# Cylindrical system

### From Online Dictionary of Crystallography

Système cylindrique (Fr). Zylindrisches System (Ge). Sistema cilindrico (It). Sistema cilíndrico (Sp).

## Definition

The cylindrical system contains non-crystallographic point groups with one axis of revolution (or isotropy axis).

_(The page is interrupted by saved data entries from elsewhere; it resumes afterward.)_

import Summits.QuantumFields.YangMills.Theorems.LuscherReductionTwistedTraceScalingOneSiteNearTopPrelim
import HarnessLib

/-!
# ★★ A LOCALISED one-site near-maximiser: `φ` gauge invariant, supported in `{orbitDist < 13·B^{-1/5}}`, with `⟨φ,K_Bφ⟩ ≥ e^{−ελ_b}μ₀(B)‖φ‖²`
# (lane A of S-BASE, crux `TwistedTraceScaling` stmt-QuantumFields-20203, C4 INNER: the spectral input of the FLOOR clause of the Born–Oppenheimer package;
# design note `pub/ym-fleet/ym-luscher-20007-p1/COARSE-DESIGN.md` §24.4 (OS0))

The FLOOR clause of the package needs a ONE-SITE trial amplitude that is (i) gauge (`Ad`) invariant, (ii) supported inside the slow core (one twist copy of the vacuum), and
(iii) almost optimal: `⟨φ, K_B φ⟩ ≥ e^{−ελ_b(B)}·μ₀(B)·‖φ‖²`.  ★★ `exists_localized_near_top` produces it from the tree, with no new analysis: a near-maximiser `ψ` of the one-site
Rayleigh quotient (definition of `sSup`); the IMS split `qform_le_inner_outer_lat` at `L = 1` with `innerPhase (13 B^{-1/5})` (error `(864π²/169)B^{-3/5}·linkCE`); the one-site
SHELL GAIN `oneSite_shell_gain` on the `sin`-piece (`t = B^{-1/5}`, `≤ linkCE(1 − t√t/40)`; it vanishes on `{‖zmCoord 1‖ < t}` by `sin_innerPhase_eq_zero_of_zmCoord_le`); the
absolute floor `oneSiteAbsLower_of_eigenfunctions` (`linkCE e^{−E₁λ_b − Cλ_b²} ≤ μ₀`, AL1 holds; `λ_b ≍ B^{-1/3} ≪ B^{-3/10}`); the endgame `near_top_algebra`; and ONE twist copy by
`l2_inner_eq` / `abs_qform_inner_sub_le` / `crossBound_eventually_small`.  Bookkeeping in `u = B^{1/10}` (`ShellAsymp.tenth_root_facts`), WLOG `ε ≤ 1`.
The radius `13·B^{-1/5}` (`B = L³β`) is inside the slow core `β^{-s}/L³` iff `s < 1/5` — the window again.
HONEST FRAMING: a one-site (finite-dimensional) statement, consequence of the PROVED crux ONE; it is an input of C4, not C4; not a gap, not Clay.
-/

set_option autoImplicit false
/-- **`ord_T f_T = 7`** (the degree of the principal divisor `div f_T` is `0`, its only pole is
`O` of order `7` and its only zero is `T`).
[cite: SilvermanAEC2009, Exercise 10.1(c) (PDF p. 304) with Prop. II.3.1(b)] -/
theorem ord_Tbar_kummerFn₇ :
    ord ((kubertTateSeven m n).baseChange (AlgebraicClosure F)).toAffine
      (Affine.Point.some 0 0 (nonsingular_zero_zero m n)) (kummerFn₇ m n) = 7 := by
  set G : ((kubertTateSeven m n).baseChange (AlgebraicClosure F)).toAffine.Point → ℤ := fun Q =>
    ord ((kubertTateSeven m n).baseChange (AlgebraicClosure F)).toAffine Q (kummerFn₇ m n) with hG
  set Z : Finset ((kubertTateSeven m n).baseChange (AlgebraicClosure F)).toAffine.Point :=
    {Affine.Point.some 0 0 (nonsingular_zero_zero m n)} with hZ
  have hZ0 : (0 : ((kubertTateSeven m n).baseChange (AlgebraicClosure F)).toAffine.Point) ∉ Z := by
    rw [hZ, Finset.mem_singleton]
    exact (Affine.Point.some_ne_zero _).symm
  have hzeros : ∀ Q : ((kubertTateSeven m n).baseChange (AlgebraicClosure F)).toAffine.Point,
      Q ≠ 0 → G Q ≠ 0 → Q ∈ Z := fun Q hQ hGQ => by
    rw [hZ, Finset.mem_singleton]
    exact eq_Tbar_of_ord_ne_zero m n hQ hGQ
  obtain ⟨hcount, -⟩ := finsum_mul_eq_of_zeros G 7 (finite_support_ord (kummerFn₇_ne_zero m n))
    (finsum_ord (kummerFn₇_ne_zero m n)) (ord_zero_kummerFn₇ m n) Z hZ0 hzeros
  rw [hZ, Finset.sum_singleton] at hcount
  exact_mod_cast hcount

/-- **`div f_T = 7(T) - 7(O)`**: `ord_Q f_T = 7([Q = T̄] - [Q = O])` for every geometric point `Q` of
`E_{m,n}` — the divisor hypothesis of the tree's `WeierstrassCurve.exists_stableCoset_of_kummer_eq_pow`.
[cite: SilvermanAEC2009, Exercise 10.1(c) (PDF p. 304)] [cite: Fisher2001FiveSevenDescent, §1] -/
theorem ord_kummerFn₇ (Q : geomPoints (kubertTateSeven m n)) :
    ord ((kubertTateSeven m n).baseChange (AlgebraicClosure F)).toAffine Q (kummerFn₇ m n) =
      ((7 : ℕ) : ℤ) * ((if Q = Tbar m n then 1 else 0) - (if Q = 0 then 1 else 0)) := by
  by_cases hQ0 : Q = 0
  · subst hQ0
    rw [if_neg (fun h => Tbar_ne_zero m n h.symm), if_pos rfl]
    exact (ord_zero_kummerFn₇ m n).trans (by norm_num)
  by_cases hQT : Q = Tbar m n
  · subst hQT
    rw [if_pos rfl, if_neg (Tbar_ne_zero m n)]
    exact (ord_Tbar_kummerFn₇ m n).trans (by norm_num)
  · rw [if_neg hQT, if_neg hQ0, sub_zero, mul_zero]
    by_contra hF
    exact hQT ((eq_Tbar_of_ord_ne_zero m n hQ0 hF).trans (Tbar_eq m n).symm)

/-! ### Values at affine points -/

omit hE in
/-- **`f_T(x, y) = x²y - n(m+n)x³ + n³(2m+n)xy - m²n⁴x² + m²n⁶y`** at an affine geometric point.
[cite: SilvermanAEC2009, Exercise 10.1(c) (PDF p. 304)] [cite: Fisher2001FiveSevenDescent, §1] -/
theorem hasValueAt_kummerFn₇ {x y : (AlgebraicClosure F)}
    (h : ((kubertTateSeven m n).baseChange (AlgebraicClosure F)).toAffine.Nonsingular x y) :
    (kubertTateSeven m n).HasValueAt (kummerFn₇ m n) (Affine.Point.some x y h)
      (x ^ 2 * y - algebraMap F (AlgebraicClosure F) n *
          (algebraMap F (AlgebraicClosure F) m + algebraMap F (AlgebraicClosure F) n) * x ^ 3
        + algebraMap F (AlgebraicClosure F) n ^ 3 *
          (2 * algebraMap F (AlgebraicClosure F) m + algebraMap F (AlgebraicClosure F) n) * x * y
        - algebraMap F (AlgebraicClosure F) m ^ 2 * algebraMap F (AlgebraicClosure F) n ^ 4 * x ^ 2
        + algebraMap F (AlgebraicClosure F) m ^ 2 * algebraMap F (AlgebraicClosure F) n ^ 6 * y) := by
  have := hasValueAt_evalGeneric (W := kubertTateSeven m n) (kummerPoly₇ m n) (Affine.Point.some x y h)
  rw [xy_some] at this
  simpa [kummerPoly₇, kummerFn₇] using this

end KubertTateSevenKummer

end Literature.NumberTheory.EllipticCurves

end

There are five groups in the spherical system:

Hermann-Mauguin symbol Short Hermann-Mauguin symbol Schönflies symbol Order of the groupGeneral form
$A_\infty$ $\infty$ $C_\infty$ $\infty$ rotating cone
${A_\infty \over M}C$ ${\bar \infty}$ $C_{\infty h} \equiv S_{\infty} \equiv C_{\infty i}$ $\infty$ rotating finite cylinder
$A_\infty \infty A_2$ $\infty 2$ $D_{\infty }$ $\infty$ finite cylinder
submitted to equal and
opposite torques
$A_\infty M$ $\infty m$ $C_{\infty v}$ $\infty$ stationary cone
${A_\infty \over M} {\infty A_2 \over \infty M} C$ ${\bar \infty}m \equiv {\bar \infty} {2\over m}$ $D_{\infty h} \equiv D_{\infty d}$ $\infty$ stationary finite cylinder

Note that $A_\infty M$ represents the symmetry of a force, or of an electric field, and that ${A_\infty \over M}C$ represents the symmetry of a magnetic field (Curie, 1894), while ${A_\infty \over M} {\infty A_2 \over \infty M} C$ represents the symmetry of a uniaxial compression.

## History

The groups containing isotropy axes were introduced by P. Curie (1859-1906) in order to describe the symmetry of physical systems [Curie, P. (1884). Bull. Soc. Fr. Minéral. 7, 89-110. Sur les questions d'ordre: répétitions; Curie, P. (1894). J. Phys. (Paris), 3, 393-415. Sur la symétrie dans les phénomènes physiques, symétrie d’un champ électrique et d’un champ magnétique].